All in all - pretty fascinating I think. Imagine how useful that would be to a company like Sony? Using OpenAmplify to parse comments as they come in real time, store them in MongoDB, and provide a live report of the mood on their forums. Even if a bit delayed, it could very well be a critical way to notice when something swings the mood. If customer service reps see a big drop, it could mean some breaking story (oh, like a security issue) that they need to address.

Anyway - I'm pretty darn impressed by MongoDB and the CFMongoDB wrapper. Do I think I'll be using it soon in production? I don't know. I think in this use case it was incredibly well suited.
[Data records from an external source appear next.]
open Literature.MathematicalPhysics.QuantumFieldTheory.Balaban1983to89 open Literature.MathematicalPhysics.QuantumFieldTheory.Balaban1983to89.Node00 (FBondY IBondY SiteY CfgY SiteParY SiteOpY parSymY GpY GpPhysY BondOpY parBY BondParY) open Literature.MathematicalPhysics.QuantumFieldTheory.Balaban1983to89.Node00.OpsYSectDCoords (DvcoKH DvscoKH TpicoK T2coK cR39_trBasis_pos) open B9Thm39ReadingCoords (cR39 coordBound39 basisBound39) open B9Thm34Ext (toB6) open B11SectG (HasMaj BlockNorm) open B9Thm312Whole (cNorm GeoOK) open B9Thm312WholeClasses (cNormR rwt rwt_nonneg) open B9CoReadingCoords (XBK blkBK coordOpK cdBₗ) open B9CoReadingCoordsS (XSK sIK blkSK GcoS) open B9CoReadingCoordsH (XHK) open B9CoReadingCoordsTranspose (TrIdx trBasis) open B9PinMembersKLevelV1 (MemberY geo9Y) open B9BackgroundsKLevelV1R (RegFamY bg9YR MemOfFam) open B9GeoLemma21KLevelV1 (geo9Y_len_pos geo9Y_dist_triangle geo9Y_dist_comm) open B9GeoNormsKLevelV1 (geo9K geo9K_dist_nonneg) open B7Prop2SpecialUnitary (specialUnitaryUnits) open B9PerturbationMajorantAlgebra (Proj349Maj Thm31GpMaj hasMaj_weaken) open B9PerturbationMajorantsAtLetters (PcoK) open B9MultiscaleSmoothPartitionYNear (rNear) open B9MultiscaleSmoothPartitionYLip (CLip CLip_nonneg) open B9SmoothHolderClassP (bHZKP bHZKPG bHZPG) open B9GradViaDivLettersTransported (taxiB taxiS) open B9PerturbationSplitAtLetters (TaLcoK TbLcoKH Ta2LcoK Tb2LcoKH) open B9PerturbationL2Delta2 (D2coK) open B9SmoothHolderClassPProducers (CTel CTel_nonneg) open B9RowSum261DefiniteFaces (rowConst261 rowConst261_nonneg) open B9SectDSup (weightNorm) open B6RandomWalk (HasMajorant) open B6RandomWalkHom (HasMajorantHom) open B9Thm312WholeStepRegular (StepS LettersS3131) open B9CoReadingCoordsHolder (PK) open B9CoReadingCoordsHolderAdm (holderProbesKA) open B9RWSums343Holder (HolderProbes) open B9PerturbationMajorantAlgebra (CurrentMaj) open B9PerturbationMajorantsAtLetters (BcoKH BdcoKH) open B9Thm313WholeDir (Thm33G0DirR) open B9Thm313WholeDirInputBC (Letters313IML) open B9LettersHZAtOne (plateau_pos) open B9CoReadingCoordsInput (bHK) open B9CoReadingCoordsInputS (bHS) open B9CoRealizesRelAtLetters (RelB) open B9Thm33G0ProbeZeroAtCutPins (pX0_of_pins) open B6GlobalChartV1 (blkV1) open B6Ineq2142KLevelV1 (β lvl) open B6Geom246MultiLevelTorus (geomT) open Summit.QuantumFields.YangMills.BalabanUVNodes.N06HolderPinsGradedAtRecord (links_le_one) open Summit.QuantumFields.YangMills.BalabanUVNodes.N06TbHLegAtPinsPhysPU (htbH_of_pinsP43_geo9Y) open Summit.QuantumFields.YangMills.BalabanUVNodes.N06LettersSAtPinsPU (hLettersS_of_pinsP44_geo9Y) open Summit.QuantumFields.YangMills.BalabanUVNodes.N06StateClassFactsAtPinsPU (hStateFacts_of_pinsP_geo9Y) open Summit.QuantumFields.YangMills.BalabanUVNodes.N06StateProducerG0AtPinsPU (hG0S2_of_pinsP_geo9Y) open Summit.QuantumFields.YangMills.BalabanUVNodes.N06StateProducersAAtPinsPU (hProducersA_of_pinsP_geo9Y) open Summit.QuantumFields.YangMills.BalabanUVNodes.N06StateProducersBAtPinsPUW (hProducersBW_of_pinsP_geo9Y) open Summit.QuantumFields.YangMills.BalabanUVNodes.N06StatePairsAtPinsPU (hStatePairs_of_pinsP_geo9Y) open Summit.QuantumFields.YangMills.BalabanUVNodes.N06StateAssemblyAtPinsPUW (hStateAssemblyW_of_faces)
open scoped Matrix.Norms.L2Operator
open Summit.QuantumFields.YangMills.BalabanUVNodes.N06GDSupSubLegAtPinsPUWIPar (gdsup_sub_of_pins_inv_par) open Literature.MathematicalPhysics.QuantumFieldTheory.Balaban1983to89.Node00 (deltaAQY parBY_mem QGQOfQY GDQY QGQinvQY delta2OfQY) open Literature.MathematicalPhysics.QuantumFieldTheory.Balaban1983to89.Node00.OpsYOps312OfRecordPar (S0coKq QcoKHq CcoKq) open Literature.MathematicalPhysics.QuantumFieldTheory.Balaban1983to89.Node00.OpsYSectDCoordsQ (S0coKq_sub_TpicoK_mul_GcoK_GDQY) open Literature.MathematicalPhysics.QuantumFieldTheory.Balaban1983to89.B9B8AveragingJunction (parKnitY) open Literature.MathematicalPhysics.QuantumFieldTheory.Balaban1983to89.B9Thm311ReadingCoords (IsAdjTr IsSymmTr PosDefTr) open Literature.MathematicalPhysics.QuantumFieldTheory.Balaban1983to89.B9Eq316AveragingTransposeZd (alphaQ) open Literature.MathematicalPhysics.QuantumFieldTheory.Balaban1983to89.B9C2FormBoxRegimeY (Kpl) open Literature.MathematicalPhysics.QuantumFieldTheory.Balaban1983to89.B9Eq3115KnitLetterYOnto (kCol) open Literature.MathematicalPhysics.QuantumFieldTheory.Balaban1983to89.B9Eq3132TentBumps (Cth) open Literature.MathematicalPhysics.QuantumFieldTheory.Balaban1983to89.B7Prop2Explicit (C0 c2') open Literature.MathematicalPhysics.QuantumFieldTheory.Balaban1983to89.B9BackgroundsKLevelV1P (bg9KP) open Literature.MathematicalPhysics.QuantumFieldTheory.Balaban1983to89.B6KLevelCensusIndexV1 (kGeo) open Literature.MathematicalPhysics.QuantumFieldTheory.Balaban1983to89.B9Eq3132ClassLetterFromNu (hasMaj_cNorm_weightNorm_coordOpK_geo9Y_of_ineq3132Nu) open Literature.MathematicalPhysics.QuantumFieldTheory.Balaban1983to89.B9LettersZCFieldsAtPins (const3132_le) open Literature.MathematicalPhysics.QuantumFieldTheory.Balaban1983to89.B9Thm39ReadingCoords (abs_repr_le) open Literature.MathematicalPhysics.QuantumFieldTheory.Balaban1983to89.B7Prop2SpecialUnitary (specialUnitaryUnits_le_unitaryUnits) open Summit.QuantumFields.YangMills.BalabanUVNodes.N06Eq3132DecayFromMajorantKnitQ (decayUnder_QGQOfQY_knit_of_majorants_R) open Summit.QuantumFields.YangMills.BalabanUVNodes.N06Eq3132CoerciveFromGAKnitQ (coerciveUnder_of_subMajorants_knit_R) open Summit.QuantumFields.YangMills.BalabanUVNodes.N06Eq3132CoerciveVariationalQ (hcoA_of_testFamily_QR) open Summit.QuantumFields.YangMills.BalabanUVNodes.N06Eq3132KnitTestFamilyQ (hTt_knit_of_pins) open Summit.QuantumFields.YangMills.BalabanUVNodes.N06SectDUnitsAtPinsPhysQ (isUnit_deltaPiAQY_of_formSmall) open Summit.QuantumFields.YangMills.BalabanUVNodes.N06D2SupLegAtPinsPUWQ (d2sup_of_pins_q) open Literature.MathematicalPhysics.QuantumFieldTheory.Balaban1983to89.B9Eq3132NuReadingR (stmt3132Printed_nu_of_coercive_decay_R) open Literature.MathematicalPhysics.QuantumFieldTheory.Balaban1983to89.B9Eq3132StepDifference (GcoK_sub) open Literature.MathematicalPhysics.QuantumFieldTheory.Balaban1983to89.B9LettersZCFieldsAtPinsB (c2_pinsB) open Literature.MathematicalPhysics.QuantumFieldTheory.Balaban1983to89.B9Thm311ReadingCoords (PosDefTr) open Literature.MathematicalPhysics.QuantumFieldTheory.Balaban1983to89.B9BackgroundsKLevelV1R (regY335 regY336) open Literature.MathematicalPhysics.QuantumFieldTheory.Balaban1983to89.B9RWSumsReadsNbr (nbr) open Literature.MathematicalPhysics.QuantumFieldTheory.Balaban1983to89.B9Ineq349SiteFromConv342 (contractive_of_mem) open Literature.MathematicalPhysics.QuantumFieldTheory.Balaban1983to89.B7Prop2SpecialUnitary (specialUnitaryUnits_le_unitaryUnits) open B9Thm39ReadingCoords (cR39_nonneg)
open Summit.QuantumFields.YangMills.BalabanUVNodes.N06D2SupLegAtPinsPUW (d2sup_of_pins) open Summit.QuantumFields.YangMills.BalabanUVNodes.N06SectDUnitsAtPinsPhys (isUnit_deltaPiAY_of_formSmall_phys) open Literature.MathematicalPhysics.QuantumFieldTheory.Balaban1983to89.Node00 (Stage3Params C2Y delta2OfY trDualMatY delta2PiY) open Literature.MathematicalPhysics.QuantumFieldTheory.Balaban1983to89.Node00.OpsYSectDCoords (S0coK CcoK S0coK_sub_TpicoK_mul_GcoK_GDY) open Literature.MathematicalPhysics.QuantumFieldTheory.Balaban1983to89.B9BackgroundsKLevelV1P (bg9YP) open Literature.MathematicalPhysics.QuantumFieldTheory.Balaban1983to89.B9PinGeometryKLevelV1 (c35Y) open Literature.MathematicalPhysics.QuantumFieldTheory.Balaban1983to89.B9Eq3132SectDLetters (GDY) open Literature.MathematicalPhysics.QuantumFieldTheory.Balaban1983to89.B9Thm312Whole (FormSmall PosDefEnd) open Literature.MathematicalPhysics.QuantumFieldTheory.Balaban1983to89.B9SectDL2Decay (bl2) open Literature.MathematicalPhysics.QuantumFieldTheory.Balaban1983to89.B9Thm312WholeFormSmallFromL2 (abs_form_le_of_stepBlockBd weightedL2_le_form_of_l0) open Literature.MathematicalPhysics.QuantumFieldTheory.Balaban1983to89.B11SectG (RowSum) open Literature.MathematicalPhysics.QuantumFieldTheory.Balaban1983to89.B9GeoLemma21KLevelV1 (rowSum261_geo9Y) open B9CoReadingCoords (GcoK) open B9CoReadingCoordsH (blkHK) open B9Delta2FormMajorant (C2FormMaj)
open Summit.QuantumFields.YangMills.BalabanUVNodes.N06Eq3132KnitTestFamilyQ (hTt_knit_of_pins)
open Literature.MathematicalPhysics.QuantumFieldTheory.Balaban1983to89.B9Eq3132NuReading (siteKernelOfOpNu nuY)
I would have shot myself before attempting to convert that large structure into a set of tables. It's nice to know that when such an issue does rise again, I'll have a good tool to make use of.

Some Final Notes

  • Stalk Marc Esher. No, seriously, do it. I've seen him present 3 times now. The first one was on continuous integration and Hudson. It changed my life. Seriously. The second time was this crap. Epic. Last time it was on ORM (and the issues you encounter). Not new to me, but his presentation did a damn good job of summarizing the issues. I've yet to see him give a bad presentation. Of course, now that I've said this I've probably created unrealistic expectations. ;)
  • Run MongoDB at the command line and pay attention to it. You can actually output debug messages to the console while working and I found that to be very helpful to my testing.
  • I've already linked to the MongoDB docs - but also check out their excellent cookbook.
  • Don't forget the report any issues you have with CFMongoDB. I found a few small bugs while running it so I made sure to actually report them on the Github site. It's amazing how few people actually bother to do so. As an open source developer, let me make it clear. We can't fix bugs we don't know about.